The most recent fatality was an 18-year-old woman from West Dunbartonshire, Scotland, who died on Tuesday morning. Six other people, the majority of whom were in their early 20s, according to police, also died after ingesting pills stamped with a Rolex crown logo. Testing indicated that at least some of those pills contained PMA, a drug colloquially known as “Dr. Death,” and “Pink ecstasy.” Known side effects of the drug include hyperthermia, vomiting, hallucinations, tachycardia and convulsions, among others.

In January, a batch of pills containing the chemical killed five teens and twenty-somethings in England, the Mirror reported.

Several users who cataloged their experiences taking what they believed was PMA on the educational drug website Erowid, described extremely unpleasant symptoms. Many of them noted that the drug took longer to take effect than pure MDMA, and later manifested symptoms that seemed uncharacteristic of ecstasy.

“I tried dancing to some trance that we had playing, but I did not want to listen to music, and dancing made me feel sick,” one user wrote on the site. “I figured it was just a lot of caffeine or something, until I looked at my bulletin board on my wall.
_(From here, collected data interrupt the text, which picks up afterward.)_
import Summits.AtomisticToContinuum.FouriersLaw.Theses.HoelderEscapeProfile
import Summits.AtomisticToContinuum.FouriersLaw.Theorems.HoelderEscapeProfileFibreCalculus
import Literature.Analysis.Fourier.CosineSeriesOrthogonality

/-!
# `CornerNoDip` (stmt-AtomisticToContinuum-16009), line `heatprofile`: stub `stub_bochnerEnvelope`

The BOCHNER ENVELOPE of the Abel heating profile of the infinite pinned quartic chain: in the crux's
frame (`μ` a shift- and momentum-reversal-invariant Gibbs state of `pinnedChain ω₂ lam β γ` at
temperature `T`, `D` an infinite-volume dynamics preserving `μ`, `h` the split-bond site energy,
`S x t = Cov_μ(h_0, h_x ∘ φ_t)` the heating profile, `Sb ν x = ν ∫₀^∞ e^{-νt} S x t dt` its Abel mean)
`|Sb ν x| ≤ Sb ν 0` for every `ν > 0` and every site `x`.

Proof.  Three inputs.
* From the landed route item `FibreCalculus` (`FibreCalculusSketch.fibreCalculus_proof`): clause 4,
  `Σ_x (1+x²)|Sb ν x| < ∞` (so `x ↦ Sb ν x` is `ℓ¹`), and clause 8, BOCHNER POSITIVITY
  `f̂_ν(k) = Σ_x cos(kx) Sb ν x ≥ 0`.
* EVENNESS `Sb ν (−x) = Sb ν x`, from `S(−x,t) = S(x,t)`: by RIGIDITY
  (`HeatVarianceCalculus.CanonicalRigidity.flow_ae_eq_canonical`) the guarded `D` is a.e. the canonical
  Buttà–Marchioro dynamics `D♭` (`exists_bmDynamics`: carrier `𝒳₀`, identity off `𝒳₀`, everywhere
  shift covariance `flow_chainShift_of_eq_id`, everywhere reversibility `flow_chainReversal_of_eq_id`,
  everywhere group law), so `S` may be computed with `D♭`; then
  `S(−x,t) = Cov(h_x, h_0∘φ_t)` (shift invariance of `μ`, `h_0∘τ_x = h_x`)
  `= Cov(h_x∘φ_{−t}, h_0)` (stationarity + group law, `tic_integral_mul_comp_flow_eq`)
  `= Cov(h_x∘φ_t, h_0) = S(x,t)` (momentum reversal: `μ∘R⁻¹ = μ`, `h∘R = h`, `φ_{−t}∘R = R∘φ_t`).
* FOURIER INVERSION on the circle (`Literature.Analysis.Fourier.CosineSeriesOrthogonality`): for an
  `ℓ¹` sequence `c`, `∫_{−π}^{π} cos(kx) ĉ(k) dk = π(c_{−x} + c_x)` (product-to-sum, re-indexing, Parseval
  at zero `integral_tsum_cos_mul_eq`), hence for even `c` with `ĉ ≥ 0`:
  `2π|c_x| = |∫ cos(kx) ĉ| ≤ ∫ ĉ = 2π c_0`.
-/

noncomputable section

open Filter Topology Set MeasureTheory

namespace Summit.AtomisticToContinuum.FouriersLaw.Theorems.CornerNoDip.HeatProfile

open Literature.MathematicalPhysics.KineticTheory.HeatConduction
open Literature.Analysis.Fourier

/-! ### Fourier inversion on the circle for `ℓ¹` cosine series -/

/-- The cosine series `k ↦ Σ_y cos(ky) c_y` of an absolutely summable sequence is continuous. [folklore] -/
theorem be_continuous_tsum_cos_mul (c : ℤ → ℝ) (hc : Summable fun y : ℤ => |c y|) :
    Continuous fun k : ℝ => ∑' y : ℤ, Real.cos (k * (y : ℝ)) * c y :=
  continuous_tsum
    (fun y => (Real.continuous_cos.comp (continuous_id.mul continuous_const)).mul continuous_const) hc
    fun y k => by
      rw [Real.norm_eq_abs, abs_mul]
      exact mul_le_of_le_one_left (abs_nonneg _) (Real.abs_cos_le_one _)

/-- Product-to-sum under the cosine series:
`cos(kx) Σ_y cos(ky) c_y = ½ Σ_z cos(kz) c_{z−x} + ½ Σ_z cos(kz) c_{z+x}` for absolutely summable `c`.
[folklore] -/
theorem be_cos_mul_tsum_cos_mul (c : ℤ → ℝ) (hc : Summable fun y : ℤ => |c y|) (x : ℤ) (k : ℝ) :
    Real.cos (k * (x : ℝ)) * ∑' y : ℤ, Real.cos (k * (y : ℝ)) * c y =
      (∑' z : ℤ, Real.cos (k * (z : ℝ)) * c (z - x)) / 2 +
        (∑' z : ℤ, Real.cos (k * (z : ℝ)) * c (z + x)) / 2 := by
  have hbd : ∀ (w : ℤ → ℝ) (y : ℤ), ‖Real.cos (w y) * c y‖ ≤ |c y| := fun w y => by
    rw [Real.norm_eq_abs, abs_mul]
    exact mul_le_of_le_one_left (abs_nonneg _) (Real.abs_cos_le_one _)
  have hA : Summable fun y : ℤ => Real.cos (k * ((y : ℝ) + x)) * c y :=
    Summable.of_norm_bounded hc (hbd fun y : ℤ => k * ((y : ℝ) + x))
  have hB : Summable fun y : ℤ => Real.cos (k * ((y : ℝ) - x)) * c y :=
    Summable.of_norm_bounded hc (hbd fun y : ℤ => k * ((y : ℝ) - x))
  have e1 : ∑' z : ℤ, Real.cos (k * (z : ℝ)) * c (z - x) =
      ∑' y : ℤ, Real.cos (k * ((y : ℝ) + x)) * c y := by
    rw [← (Equiv.addRight x).tsum_eq (fun z : ℤ => Real.cos (k * (z : ℝ)) * c (z - x))]
    refine tsum_congr fun y => ?_
    simp only [Equiv.coe_addRight, add_sub_cancel_right, Int.cast_add]
  have e2 : ∑' z : ℤ, Real.cos (k * (z : ℝ)) * c (z + x) =
      ∑' y : ℤ, Real.cos (k * ((y : ℝ) - x)) * c y := by
    rw [← (Equiv.subRight x).tsum_eq (fun z : ℤ => Real.cos (k * (z : ℝ)) * c (z + x))]
    refine tsum_congr fun y => ?_
    simp only [Equiv.subRight_apply, sub_add_cancel, Int.cast_sub]
  rw [e1, e2, ← tsum_mul_left, ← tsum_div_const, ← tsum_div_const,
    ← (hA.div_const 2).tsum_add (hB.div_const 2)]
  refine tsum_congr fun y => ?_
  rw [mul_add, mul_sub, Real.cos_add, Real.cos_sub]
  ring

/-- `∫_{−π}^{π} cos(kx) (Σ_y cos(ky) c_y) dk = π (c_{−x} + c_x)` for absolutely summable `c : ℤ → ℝ`
(orthogonality of the lattice cosine modes). [folklore] -/
theorem be_integral_cos_mul_tsum_cos_mul (c : ℤ → ℝ) (hc : Summable fun y : ℤ => |c y|) (x : ℤ) :
    ∫ k in (-Real.pi)..Real.pi, Real.cos (k * (x : ℝ)) * ∑' y : ℤ, Real.cos (k * (y : ℝ)) * c y =
      Real.pi * (c (-x) + c x) := by
  have hc1 : Summable fun z : ℤ => |c (z - x)| := (Equiv.subRight x).summable_iff.2 hc
  have hc2 : Summable fun z : ℤ => |c (z + x)| := (Equiv.addRight x).summable_iff.2 hc
  simp only [be_cos_mul_tsum_cos_mul c hc x]
  rw [intervalIntegral.integral_add, intervalIntegral.integral_div, intervalIntegral.integral_div,
    integral_tsum_cos_mul_eq _ hc1, integral_tsum_cos_mul_eq _ hc2]
  · simp only [zero_sub, zero_add]; ring
  · exact ((be_continuous_tsum_cos_mul _ hc1).div_const 2).intervalIntegrable _ _
  · exact ((be_continuous_tsum_cos_mul _ hc2).div_const 2).intervalIntegrable _ _

/-- **Bochner envelope on `ℤ`.** An even absolutely summable sequence whose cosine transform is
non-negative is bounded by its value at the origin: `|c_x| ≤ c_0` (Fourier inversion on the circle,
`2π c_x = ∫ cos(kx) ĉ(k) dk`, `|cos| ≤ 1`, `ĉ ≥ 0`, `∫ ĉ = 2π c_0`). [folklore] -/
theorem be_abs_le_of_even_of_tsum_cos_nonneg {c : ℤ → ℝ} (hc : Summable fun y : ℤ => |c y|)
    (heven : ∀ y : ℤ, c (-y) = c y) (hpos : ∀ k : ℝ, 0 ≤ ∑' y : ℤ, Real.cos (k * (y : ℝ)) * c y)
    (x : ℤ) : |c x| ≤ c 0 := by
  have hπ : -Real.pi ≤ Real.pi := by linarith [Real.pi_pos]
  have hF := be_continuous_tsum_cos_mul c hc
  have h1 : ∫ k in (-Real.pi)..Real.pi, Real.cos (k * (x : ℝ)) * ∑' y : ℤ, Real.cos (k * (y : ℝ)) * c y =
      2 * Real.pi * c x := by
    rw [be_integral_cos_mul_tsum_cos_mul c hc x, heven x]; ring
  have h2 : |∫ k in (-Real.pi)..Real.pi, Real.cos (k * (x : ℝ)) * ∑' y : ℤ, Real.cos (k * (y : ℝ)) * c y| ≤
      ∫ k in (-Real.pi)..Real.pi, ∑' y : ℤ, Real.cos (k * (y : ℝ)) * c y := by
    refine (intervalIntegral.abs_integral_le_integral_abs hπ).trans ?_
    refine intervalIntegral.integral_mono_on hπ ?_ (hF.intervalIntegrable _ _) fun k _ => ?_
    · exact ((Real.continuous_cos.comp (continuous_id.mul continuous_const)).mul hF).abs.intervalIntegrable _ _
    · rw [abs_mul, abs_of_nonneg (hpos k)]
      exact mul_le_of_le_one_left (hpos k) (Real.abs_cos_le_one _)
  rw [h1, integral_tsum_cos_mul_eq c hc, abs_mul, abs_of_pos (by positivity : (0:ℝ) < 2 * Real.pi)] at h2
  exact le_of_mul_le_mul_left h2 (by positivity)

/-! ### Evenness of the heating profile in the site -/

/-- **The heating profile is even in the site.** For a chain with measurable `U, V ≥ 0`, a dynamics with
carrier `𝒳₀` whose flow is measurable and the identity off `𝒳₀`, preserving a shift-invariant and
momentum-reversal-invariant measure `μ`, and any centring constant `m`:
`∫ (h_0 − m)(h_{−x}∘φ_t − m) dμ = ∫ (h_0 − m)(h_x∘φ_t − m) dμ`. Route: shift by `τ_x`
(`h_y∘τ_x = h_{y+x}`, `φ_t∘τ_x = τ_x∘φ_t`), stationarity with the group law
(`∫ f (g∘φ_t) = ∫ (f∘φ_{−t}) g`), and momentum reversal (`h∘R = h`, `φ_{−t}∘R = R∘φ_t`). [folklore] -/
theorem be_integral_centred_energyDensityZ_mul_flow_neg {P : OscillatorChain} (D : InfiniteChainDynamics P)
    {μ : Measure ChainConfig} (hD : D.PreservesMeasure μ) (hcar : D.carrier = P.bmGood)
    (hmeas : ∀ t : ℝ, Measurable (D.flow t))
    (hid : ∀ (t : ℝ) (σ : ChainConfig), σ ∉ P.bmGood → D.flow t σ = σ)
    (hU0 : ∀ r, 0 ≤ P.U r) (hV0 : ∀ r, 0 ≤ P.V r) (hUm : Measurable P.U) (hVm : Measurable P.V)
    (hSI : IsShiftInvariant μ) (hR : MeasurePreserving chainReversal μ μ) (m : ℝ) (x : ℤ) (t : ℝ) :
    ∫ σ, (P.energyDensityZ σ 0 - m) * (P.energyDensityZ (D.flow t σ) (-x) - m) ∂μ =
      ∫ σ, (P.energyDensityZ σ 0 - m) * (P.energyDensityZ (D.flow t σ) x - m) ∂μ := by
  have hhm : ∀ y : ℤ, Measurable fun σ : ChainConfig => P.energyDensityZ σ y - m := fun y =>
    (P.measurable_energyDensityZ hUm hVm y).sub_const m
  -- shift by `τ_x`
  have h1 : ∫ σ, (P.energyDensityZ σ 0 - m) * (P.energyDensityZ (D.flow t σ) (-x) - m) ∂μ =
      ∫ σ, (P.energyDensityZ σ x - m) * (P.energyDensityZ (D.flow t σ) 0 - m) ∂μ := by
    have hF : Measurable fun σ : ChainConfig =>
        (P.energyDensityZ σ 0 - m) * (P.energyDensityZ (D.flow t σ) (-x) - m) :=
      (hhm 0).mul ((hhm (-x)).comp (hmeas t))
    have h := integral_comp_eq_of_measurePreserving (hSI.measurePreserving_chainShift x) hF
    beta_reduce at h
    rw [← h]
    refine integral_congr_ae (Eventually.of_forall fun σ => ?_)
    simp only [D.flow_chainShift_of_eq_id hcar hid hU0 hV0, OscillatorChain.energyDensityZ_chainShift,
      zero_add, neg_add_cancel]
  -- stationarity with the everywhere group law
  have h2 : ∫ σ, (P.energyDensityZ σ x - m) * (P.energyDensityZ (D.flow t σ) 0 - m) ∂μ =
      ∫ σ, (P.energyDensityZ (D.flow (-t) σ) x - m) * (P.energyDensityZ σ 0 - m) ∂μ :=
    FibreCalculusSketch.tic_integral_mul_comp_flow_eq D hD hcar hid (hhm x) (hhm 0) t
  -- momentum reversal
  have h3 : ∫ σ, (P.energyDensityZ (D.flow (-t) σ) x - m) * (P.energyDensityZ σ 0 - m) ∂μ =
      ∫ σ, (P.energyDensityZ (D.flow t σ) x - m) * (P.energyDensityZ σ 0 - m) ∂μ := by
    have hF : Measurable fun σ : ChainConfig =>
        (P.energyDensityZ (D.flow (-t) σ) x - m) * (P.energyDensityZ σ 0 - m) :=
      ((hhm x).comp (hmeas (-t))).mul (hhm 0)
    have h := integral_comp_eq_of_measurePreserving hR hF
    beta_reduce at h
    rw [← h]
    refine integral_congr_ae (Eventually.of_forall fun σ => ?_)
    simp only [D.flow_chainReversal_of_eq_id hcar hid, neg_neg, OscillatorChain.energyDensityZ_chainReversal]
  rw [h1, h2, h3]
  exact integral_congr_ae (Eventually.of_forall fun σ => mul_comm _ _)

/-! ### The stub -/

/-- **Bochner envelope of the Abel heating profile** (stub `stub_bochnerEnvelope` of line `heatprofile`
for crux `CornerNoDip`, stmt-AtomisticToContinuum-16009).  In the crux's frame — `ω₂, lam, β > 0`, any
`γ`, `T > 0`, `μ` a `T`-Gibbs state of `pinnedChain ω₂ lam β γ`, shift-invariant and momentum-reversal
invariant, `D : InfiniteChainDynamics` preserving `μ` with shift-covariant flow, `h` the split-bond site
energy, `S x t = Cov_μ(h_0, h_x ∘ φ_t)` the heating profile and `Sb ν x = ν ∫_{(0,∞)} e^{-νt} S x t dt`
its Abel mean — `|Sb ν x| ≤ Sb ν 0` for every `ν > 0` and every `x`.  The sequence `x ↦ Sb ν x` is
`ℓ¹` and positive-definite in the cosine sense (clauses 4 and 8 of the landed `FibreCalculus`,
`FibreCalculusSketch.fibreCalculus_proof`) and even (shift invariance + stationarity + momentum
reversal, computed along the canonical dynamics by rigidity), so Fourier inversion on the circle bounds
it by its value at the origin. [cite: Helfand1960] [cite: BonettoLebowitzReyBellet2000, §7 eq. (37)] -/
theorem stub_bochnerEnvelope :
    ∀ ω₂ lam β γ : ℝ, 0 < ω₂ → 0 < lam → 0 < β → ∀ T : ℝ, 0 < T →
      ∀ μ : Measure ChainConfig, (pinnedChain ω₂ lam β γ).IsChainGibbsMeasure T μ → IsShiftInvariant μ →
        μ.map (fun σ : ChainConfig => fun x : ℤ => ((σ x).1, -(σ x).2)) = μ →
          ∀ D : InfiniteChainDynamics (pinnedChain ω₂ lam β γ), D.PreservesMeasure μ →
            (∀ t : ℝ, ∀ᵐ σ ∂μ, D.flow t (shift σ) = shift (D.flow t σ)) →
              ∀ h : ChainConfig → ℤ → ℝ, h = (fun (σ : ChainConfig) (x : ℤ) =>
                  (σ x).2 ^ 2 / 2 + (pinnedChain ω₂ lam β γ).U (σ x).1 +
                    ((pinnedChain ω₂ lam β γ).V ((σ (x + 1)).1 - (σ x).1) +
                      (pinnedChain ω₂ lam β γ).V ((σ x).1 - (σ (x - 1)).1)) / 2) →
                ∀ S : ℤ → ℝ → ℝ, S = (fun (x : ℤ) (t : ℝ) =>
                    ∫ σ, (h σ 0 - ∫ σ', h σ' 0 ∂μ) * (h (D.flow t σ) x - ∫ σ', h σ' 0 ∂μ) ∂μ) →
                  ∀ Sb : ℝ → ℤ → ℝ, Sb = (fun (ν : ℝ) (x : ℤ) =>
                      ν * ∫ t in Set.Ioi (0:ℝ), Real.exp (-(ν * t)) * S x t) →
                    ∀ ν : ℝ, 0 < ν → ∀ x : ℤ, |Sb ν x| ≤ Sb ν 0 := by
  intro ω₂ lam β γ hω hl hβ T hT μ hG hSI hRefl D hP hShift h hh S hS Sb hSb ν hν x
  /- the fibre calculus of the route: clause 4 (weighted summability) and clause 8 (Bochner positivity) -/
  obtain ⟨fh, hfh⟩ : ∃ fh : ℝ → ℝ → ℝ, fh = fun (ν k : ℝ) => ∑' x : ℤ, Real.cos (k * (x : ℝ)) * Sb ν x :=
    ⟨_, rfl⟩
  obtain ⟨-, -, -, h4, -, -, -, h8, -⟩ :=
    FibreCalculusSketch.fibreCalculus_proof ω₂ lam β γ hω hl hβ T hT μ hG hSI hRefl D hP hShift h hh S hS
      Sb hSb _ rfl _ rfl fh hfh _ rfl
  have hc : Summable fun y : ℤ => |Sb ν y| :=
    Literature.Analysis.Asymptotics.summable_abs_of_weighted_summable (h4 ν hν)
  have hpos : ∀ k : ℝ, 0 ≤ ∑' y : ℤ, Real.cos (k * (y : ℝ)) * Sb ν y := fun k => by
    have h0 := h8 ν hν k
    rw [hfh] at h0
    exact h0
  /- chain data, the canonical dynamics `D♭`, rigidity -/
  have hss : (pinnedChain ω₂ lam β γ).HasSuperstabilityEstimate μ :=
    OscillatorChain.hasSuperstabilityEstimate_of_isShiftInvariant_pinnedChain γ hω hl.le hβ.le hT hG hSI
  have hU0 : ∀ q : ℝ, 0 ≤ (pinnedChain ω₂ lam β γ).U q := OscillatorChain.pinnedChain_U_nonneg β γ hω.le hl.le
  have hV0 : ∀ r : ℝ, 0 ≤ (pinnedChain ω₂ lam β γ).V r := OscillatorChain.pinnedChain_V_nonneg ω₂ lam γ hβ.le
  have hUm : Measurable (pinnedChain ω₂ lam β γ).U := OscillatorChain.measurable_pinnedChain_U ω₂ lam β γ
  have hVm : Measurable (pinnedChain ω₂ lam β γ).V := OscillatorChain.measurable_pinnedChain_V ω₂ lam β γ
  have hU2 : OscillatorChain.IsEvenPolyOfDegree (pinnedChain ω₂ lam β γ).U 2 :=
    OscillatorChain.pinnedChain_isEvenPolyOfDegree_U β γ hω.le hl
  have hV2 : OscillatorChain.IsEvenPolyOfDegree (pinnedChain ω₂ lam β γ).V 2 :=
    OscillatorChain.pinnedChain_isEvenPolyOfDegree_V ω₂ lam γ hβ
  obtain ⟨D', hcar, hmeas, hid, -, -, -, hpresAll⟩ :=
    OscillatorChain.exists_bmDynamics (P := pinnedChain ω₂ lam β γ) one_le_two one_le_two hU2 hV2
  have hP' : D'.PreservesMeasure μ := hpresAll T μ hG hss
  have hrig := HeatVarianceCalculus.CanonicalRigidity.flow_ae_eq_canonical γ hω hl hβ hT hG hSI D D' hP hcar
  /- `S` along `D♭`, with the energy density of the Literature and an opaque centring constant -/
  have hh' : ∀ (σ : ChainConfig) (y : ℤ), h σ y = (pinnedChain ω₂ lam β γ).energyDensityZ σ y := by
    intro σ y; subst hh; rfl
  obtain ⟨m, hm⟩ : ∃ m : ℝ, m = ∫ σ', h σ' 0 ∂μ := ⟨_, rfl⟩
  have hS' : ∀ (y : ℤ) (t : ℝ), S y t = ∫ σ, ((pinnedChain ω₂ lam β γ).energyDensityZ σ 0 - m) *
      ((pinnedChain ω₂ lam β γ).energyDensityZ (D'.flow t σ) y - m) ∂μ := by
    intro y t
    rw [hS, ← hm]
    simp only [hh']
    refine integral_congr_ae ?_
    filter_upwards [hrig] with σ hσ
    rw [hσ t]
  /- evenness in the site -/
  have heven : ∀ y : ℤ, Sb ν (-y) = Sb ν y := by
    intro y
    have e : S (-y) = S y := by
      funext t
      rw [hS', hS']
      exact be_integral_centred_energyDensityZ_mul_flow_neg D' hP' hcar hmeas hid hU0 hV0 hUm hVm hSI
        ⟨measurable_chainReversal, hRefl⟩ m y t
    have hSb' : ∀ z : ℤ, Sb ν z = ν * ∫ t in Set.Ioi (0:ℝ), Real.exp (-(ν * t)) * S z t :=
      fun z => congrFun (congrFun hSb ν) z
    rw [hSb', hSb', e]
  /- Fourier inversion -/
  exact be_abs_le_of_even_of_tsum_cos_nonneg hc heven hpos x

end Summit.AtomisticToContinuum.FouriersLaw.Theorems.CornerNoDip.HeatProfile

end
I saw words, but somehow I just couldn’t read them. …  Suddenly I felt extremely feverish and wanted more than anything to take off all my clothes and cover myself in ice.”

Several of the users who shared their experiences with PMA had symptoms so severe that they required hospitalization. Nine out of 18 reported thinking they were about to die during their trip, or feeling lucky to be alive afterward.